Philology in Hebrew Studies
Program Unit Type: Section
Accepting Papers? Yes
Call For Papers: For the 2019 Annual Meeting, we invite proposals for an open session, and will be especially interested this year in papers that consider the intersection between lexicography and material culture. This program unit seeks to address matters of intellectual history (how operative categories of language and its products were generated and shaped over time), and critically engage methods of the major aspects of philology, such as but not limited to poetics, translation theory, lexicography, and textual criticism. This program unit is especially interested in the examination of these methods and their underlying conceptual frameworks, with an eye towards determining how contemporary scholars might better understand ancient texts. In addition to considering submitted proposals, Philology in Hebrew Studies will sponsor three invited panels: FIRST SESSION: "Theorizing Lament," encouraging papers that move beyond form critical studies of lament, and towards both close readings of rhetorical structure of biblical laments using pragmatics, semantics, and other approaches that generate productive new readings.

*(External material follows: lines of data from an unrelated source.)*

import Summits.BirchSwinnertonDyer.BirchSwinnertonDyer.Theorems.GenusKolyvaginAtTwoKolyvaginRelationAtTwoLemma43
import Summits.BirchSwinnertonDyer.BirchSwinnertonDyer.Theorems.ByReductionTypeAtTwoRankOneAtTwoBigImageOddLocalOneDoorIndexLawOfKolyvaginExact
import Summits.BirchSwinnertonDyer.Rank1Residual.F1Sign2.KolyvaginSystemGenusTwistAtTwo
import HarnessLib

/-!
# Route ByReductionTypeAtTwo, crux `RankOneAtTwoBigImageOddLocal` (stmt-BirchSwinnertonDyer-23715), line `one_door_analytic`:
# NO `2`-TORSION ANYWHERE IN THE RING CLASS TOWER of a door field — the tower binder of -es's first-layer laws DISCHARGED on the slice

Lead prover seat `bsd-line-fkl-p1` g19 (2026-08-29).  THEOREMS ONLY (standard axioms; no `def`, no named fact, no `sorry`, nothing
conditional).  Helper file `--supports stmt-BirchSwinnertonDyer-23715`; it does not close the crux and BSD is not proved by any of this.

-es's typed laws on the first Kolyvagin layer at `2` — ES-24k± `FirstLayerSignedStructureLawAtTwo`, ES-24g `FirstLayerVanishesAtGenusDoors`
(`F1Sign2/HalvedGenusPointFirstLayerAtTwo.lean`) and THE §25 CANDIDATE ES-25g `KolyvaginSystemVanishesModTwoAtGenusDoors`
(`F1Sign2/KolyvaginSystemGenusTwistAtTwo.lean`) — carry the binder «no `2`-torsion in the ring class tower»
`∀ (n : ℕ) (Q : (W.baseChange (ringClassField K ι n)).toAffine.Point), 2 • Q = 0 → Q = 0`.  REF1 §152 A2b / §156 A3 observed in words that on
the slice it is a THEOREM («generalized dihedral: an `S₃`-quotient of `A ⋊ C₂` has `A₃`-preimage `A`, so `ℚ(E[2]) ⊂ K[n]` would force `ℚ(√Δ_E) = K`,
impossible for door-admissible `K`; at `n = 0` it reads `E(K)[2] = 0`») and kept it as typed.  This file proves it, for EVERY `n : ℕ` (including the
degenerate conductor `0` and the conductors meeting `2N`), from three tree theorems of other seats:

* route GenusKolyvaginAtTwo's Lemma 4.3 at `2` (gk2-p2 g7, `GenusExact.torsionBy_two_ringClassField_eq_bot`: `ρ̄_{W,2}` onto, `d_K·Δ_W ∉ ℚ²`, `n ≠ 0`
  ⇒ `E(K[n])[2] = 0`; `K[n]/K` abelian, Cox §9.A);
* `GenusExact.not_isSquare_discr_mul_Δ_of_satisfiesHeegnerHypothesis` (Heegner hypothesis + `d_K ≠ −4` ⇒ `d_K·Δ_W ∉ ℚ²`) and the line's
  `RankOneAtTwoOneDoor.satisfiesHeegnerHypothesis_of_doorAdmissible` (fkl-p2 g7);
* the conductor-`0` case by the inclusion `K[0] = ι(K) ⊆ K[1]` (no reduced form of discriminant `0`) and injectivity of `E(K[0]) → E(K[1])`.

Main statements (namespace `…Theorems.RankOneAtTwoOneDoor`):
* `ringClassField_zero_le` — `K[0] ≤ K[n]` in `ℂ` for every `n`;
* `forall_ringClassField_two_nsmul_eq_zero_of_not_isSquare` — `ρ̄_{W,2}` onto and `d_K·Δ_W ∉ ℚ²` ⇒ the tower binder, all `n`;
* `forall_ringClassField_two_nsmul_eq_zero_of_doorAdmissible` — the same for a globally minimal `W` with `ρ̄_{W,2}` onto at a DOOR-ADMISSIBLE `d_K`;
* `forall_ringClassField_two_nsmul_eq_zero_slice` — the same under the slice's `∀ n, ρ_{W,2^n}` onto;
* `classVanishesModTwo_of_kolyvaginSystemVanishesModTwoAtGenusDoors`, `firstLayerClassVanishes_of_firstLayerVanishesAtGenusDoors` — ES-25g and ES-24g
  imply their binder-free forms (the binder is idle on the slice).
-/

set_option autoImplicit false
set_option linter.dupNamespace false

noncomputable section

open scoped Classical

namespace Summit.BirchSwinnertonDyer.BirchSwinnertonDyer.Theorems.RankOneAtTwoOneDoor

open WeierstrassCurve NumberField
open Literature.NumberTheory.EllipticCurves Literature.NumberTheory.EllipticCurves.ModularForms
open Literature.NumberTheory.QuadraticFields.BinaryQuadraticForm
open Summit.BirchSwinnertonDyer.BirchSwinnertonDyer.Theorems.GenusExact
open Summit.BirchSwinnertonDyer.Rank1Residual.F1Sign2.FirstDerivativeAtTwo
open Summit.BirchSwinnertonDyer.Rank1Residual.F1Sign2.KolyvaginSystemAtTwo

variable {K : Type} [Field K] [NumberField K]

/-! ## §1 The degenerate conductor `0`: `K[0] = ι(K) ⊆ K[n]` -/

/-- **`K[0] ≤ K[n]`**: the tree's ring class "field of conductor `0`" is `ι(K)` (there is no reduced form of discriminant `0·d_K = 0`), which lies in every
`K[n]`. [cite: Cox2013, §9.A] -/
theorem ringClassField_zero_le (ι : K →+* ℂ) (n : ℕ) : ringClassField K ι 0 ≤ ringClassField K ι n := by
  have h0 : ringClassSingularModuli K 0 = ∅ := by
    simp [ringClassSingularModuli, reducedForms, coeffBound]
  unfold ringClassField
  rw [h0]
  exact Subfield.closure_mono (by simp)

/-! ## §2 No `2`-torsion in the whole tower -/

/-- **No `2`-torsion anywhere in the ring class tower** (Gross 1991 Lemma 4.3 at `p = 2`, all conductors): for `W/ℚ` elliptic with `ρ̄_{W,2}` onto and `K`
imaginary quadratic with `d_K · Δ_W ∉ ℚ²` (`K ≠ ℚ(√Δ_W)`), `E(K[n])[2] = 0` for EVERY `n : ℕ` — `n ≠ 0` is route GenusKolyvaginAtTwo's
`GenusExact.torsionBy_two_ringClassField_eq_bot` (`K[n]/K` abelian), `n = 0` follows through the injection `E(K[0]) ↪ E(K[1])`.
[cite: GrossLMS1991, §4 Lemma 4.3] [cite: Kolyvagin1989Izv, Thm. B] [cite: Cox2013, §9.A] -/
theorem forall_ringClassField_two_nsmul_eq_zero_of_not_isSquare (W : WeierstrassCurve ℚ) [W.IsElliptic]
    (hρ : W.HasSurjectiveModNGaloisRep 2) (hK : IsImaginaryQuadratic K) (hsq : ¬ IsSquare ((NumberField.discr K : ℚ) * W.Δ))
    (ι : K →+* ℂ) :
    ∀ (n : ℕ) (Q : (W.baseChange (ringClassField K ι n)).toAffine.Point), 2 • Q = 0 → Q = 0 := by
  -- `n ≠ 0`
  have hpos : ∀ (n : ℕ), n ≠ 0 → ∀ (Q : (W.baseChange (ringClassField K ι n)).toAffine.Point), 2 • Q = 0 → Q = 0 := by
    intro n hn Q hQ
    have hbot := torsionBy_two_ringClassField_eq_bot W hK ι hn hρ hsq
    have hmem : Q ∈ AddSubgroup.torsionBy (W.baseChange (ringClassField K ι n)).toAffine.Point ((2 : ℕ) : ℤ) :=
      (Submodule.mem_torsionBy_iff _ Q).mpr (by exact_mod_cast hQ)
    rw [hbot] at hmem
    exact (AddSubgroup.mem_bot).mp hmem
  intro n
  rcases eq_or_ne n 0 with rfl | hn
  · -- `n = 0`: push into `K[1]`
    intro Q hQ
    set f : ringClassField K ι 0 →ₐ[ℚ] ringClassField K ι 1 := (Subfield.inclusion (ringClassField_zero_le ι 1)).toRatAlgHom
    have hinj : Function.Injective (WeierstrassCurve.Affine.Point.map (W' := W) f) :=
      WeierstrassCurve.Affine.Point.map_injective _
    apply hinj
    rw [map_zero]
    exact hpos 1 one_ne_zero _ (by rw [← map_nsmul, hQ, map_zero])
  · exact hpos n hn

/-- **The tower binder at a DOOR-ADMISSIBLE field.** For a globally minimal elliptic `W/ℚ` with `ρ̄_{W,2}` onto and `K` imaginary quadratic with `d_K`
door-admissible (`d_K ≡ 1 (8)`, primes of `d_K` good, odd bad primes split): `d_K ≡ 1 (8)` gives `d_K ≠ −4`, door-admissibility gives the Heegner hypothesis
(`satisfiesHeegnerHypothesis_of_doorAdmissible`), hence `d_K·Δ_W ∉ ℚ²` (`not_isSquare_discr_mul_Δ_of_satisfiesHeegnerHypothesis`), hence no `2`-torsion in
any `K[n]`. [cite: GrossLMS1991, §4 Lemma 4.3] -/
theorem forall_ringClassField_two_nsmul_eq_zero_of_doorAdmissible (W : WeierstrassCurve ℚ) [W.IsElliptic] [W.IsGloballyMinimal]
    (hρ : W.HasSurjectiveModNGaloisRep 2) (hK : IsImaginaryQuadratic K) (hadm : DoorAdmissible W (NumberField.discr K)) (ι : K →+* ℂ) :
    ∀ (n : ℕ) (Q : (W.baseChange (ringClassField K ι n)).toAffine.Point), 2 • Q = 0 → Q = 0 := by
  have hH : SatisfiesHeegnerHypothesis (W.conductorNorm ℤ) K := satisfiesHeegnerHypothesis_of_doorAdmissible W K hK hadm
  have hD4 : NumberField.discr K ≠ -4 := by
    have h8 := hadm.2.2.1
    omega
  exact forall_ringClassField_two_nsmul_eq_zero_of_not_isSquare W hρ hK
    (not_isSquare_discr_mul_Δ_of_satisfiesHeegnerHypothesis W hK hH hD4) ι

/-- **The tower binder on the `23715` slice** (big `2`-adic image: `ρ_{W,2^n}` onto for all `n`, so in particular `ρ̄_{W,2}` onto) at a door-admissible
field. -/
theorem forall_ringClassField_two_nsmul_eq_zero_slice (W : WeierstrassCurve ℚ) [W.IsElliptic] [W.IsGloballyMinimal]
    (himg : ∀ n : ℕ, W.HasSurjectiveModNGaloisRep ((2 ^ n : ℕ) : ℤ)) (hK : IsImaginaryQuadratic K)
    (hadm : DoorAdmissible W (NumberField.discr K)) (ι : K →+* ℂ) :
    ∀ (n : ℕ) (Q : (W.baseChange (ringClassField K ι n)).toAffine.Point), 2 • Q = 0 → Q = 0 :=
  forall_ringClassField_two_nsmul_eq_zero_of_doorAdmissible W (by simpa using himg 1) hK hadm ι

/-! ## §3 Consequence: the binder is idle in ES-25g and ES-24g -/

/-- **ES-25g without its tower binder.** -es g16's CANDIDATE `KolyvaginSystemVanishesModTwoAtGenusDoors` implies the same statement with the hypothesis
«no `2`-torsion in the ring class tower» DELETED (it holds on the slice at every door-admissible field, §2). Nothing is asserted about ES-25g itself. -/
theorem classVanishesModTwo_of_kolyvaginSystemVanishesModTwoAtGenusDoors (h : KolyvaginSystemVanishesModTwoAtGenusDoors) :
    ∀ (W : WeierstrassCurve ℚ) [W.IsElliptic] [W.IsGloballyMinimal] [NeZero (W.conductorNorm ℤ)],
    ¬ W.HasCM → (∀ k : ℕ, W.HasSurjectiveModNGaloisRep ((2 ^ k : ℕ) : ℤ)) → Odd W.torsionOrder → Odd W.tamagawaProduct →
    W.analyticRank = 1 →
    ∀ (K : Type) [Field K] [NumberField K], IsImaginaryQuadratic K → DoorAdmissible W (discr K) →
    (W.quadraticTwist (discr K : ℚ)).entireLFunction 1 ≠ 0 →
    (if W.Δ < 0 then 1 else 0) + 2 ≤ transpCount W (discr K) + 2 * identCount W (discr K) →
    ∀ (Dt : ModularParametrizationData W (W.conductorNorm ℤ)) (ι : K →+* ℂ),
      ∀ n : ℕ, IsLevelTwoKolyvaginLevel W K n → ∀ (β : ℤ) (d : KolyvaginHeegnerData Dt β ι n), ClassVanishesModTwo d := by
  intro W _ _ _ hCM himg hT hc hr K _ _ hK hadm hL hex Dt ι n hn β d
  exact h W hCM himg hT hc hr K hK hadm hL hex Dt ι (forall_ringClassField_two_nsmul_eq_zero_slice W himg hK hadm ι) n hn β d

/-- **ES-24g without its tower binder.** -es g15's `FirstLayerVanishesAtGenusDoors` implies the same statement with the hypothesis «no `2`-torsion in
the ring class tower» DELETED. Nothing is asserted about ES-24g itself. -/
theorem firstLayerClassVanishes_of_firstLayerVanishesAtGenusDoors (h : FirstLayerVanishesAtGenusDoors) :
    ∀ (W : WeierstrassCurve ℚ) [W.IsElliptic] [W.IsGloballyMinimal] [NeZero (W.conductorNorm ℤ)],
    ¬ W.HasCM → (∀ n : ℕ, W.HasSurjectiveModNGaloisRep ((2 ^ n : ℕ) : ℤ)) → Odd W.torsionOrder → Odd W.tamagawaProduct →
    W.analyticRank = 1 →
    ∀ (K : Type) [Field K] [NumberField K], IsImaginaryQuadratic K → DoorAdmissible W (discr K) →
    (W.quadraticTwist (discr K : ℚ)).entireLFunction 1 ≠ 0 →
    (if W.Δ < 0 then 1 else 0) + 2 ≤ transpCount W (discr K) + 2 * identCount W (discr K) →
    ∀ (Dt : ModularParametrizationData W (W.conductorNorm ℤ)) (H : HeegnerDatum (W.conductorNorm ℤ) (discr K)) (ι : K →+* ℂ)
      (P : (W.baseChange K).toAffine.Point),
      WeierstrassCurve.Affine.Point.map ι.toRatAlgHom P = heegnerPointComplex Dt H → ¬ (2 : ℤ) ∣ Dt.c →
      ∀ m : ℕ, 1 ≤ m → HasTwoDivisibilityUpToTorsion W K P m →
      ∀ ℓ : ℕ, IsLevelTwoKolyvaginPrime W K ℓ → ∀ (β : ℤ) (d : KolyvaginHeegnerData Dt β ι ℓ), FirstLayerClassVanishes d := by
  intro W _ _ _ hCM himg hT hc hr K _ _ hK hadm hL hex Dt H ι P hP hodd m hm hdiv ℓ hℓ β d
  exact h W hCM himg hT hc hr K hK hadm hL hex Dt H ι P hP hodd (forall_ringClassField_two_nsmul_eq_zero_slice W himg hK hadm ι) m hm hdiv ℓ hℓ β d

end Summit.BirchSwinnertonDyer.BirchSwinnertonDyer.Theorems.RankOneAtTwoOneDoor

end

SECOND SESSION: "The Theory and Practice of Philology in Biblical Studies," co-sponsored by the Metacriticism program unit, encourages presentations that reflect critically upon gender, race, class, religious identity, and other subject positions embedded in the intellectual frameworks we bring to bear when we do philological work. THIRD SESSION: A review panel of Ronald Hendel and Jan Joosten, How Old Is the Hebrew Bible? A Linguistic, Textual, and Historical Study (Yale University Press, 2018). WE ENCOURAGE SUBMISSIONS FOR A FOURTH SESSION: "Biblical Lexicography and Material Culture," co-sponsored by Biblical Lexicography and Hebrew Bible, History, and Archaeology program units, including both invited and proposed papers that consider the role of material culture in the study of biblical language.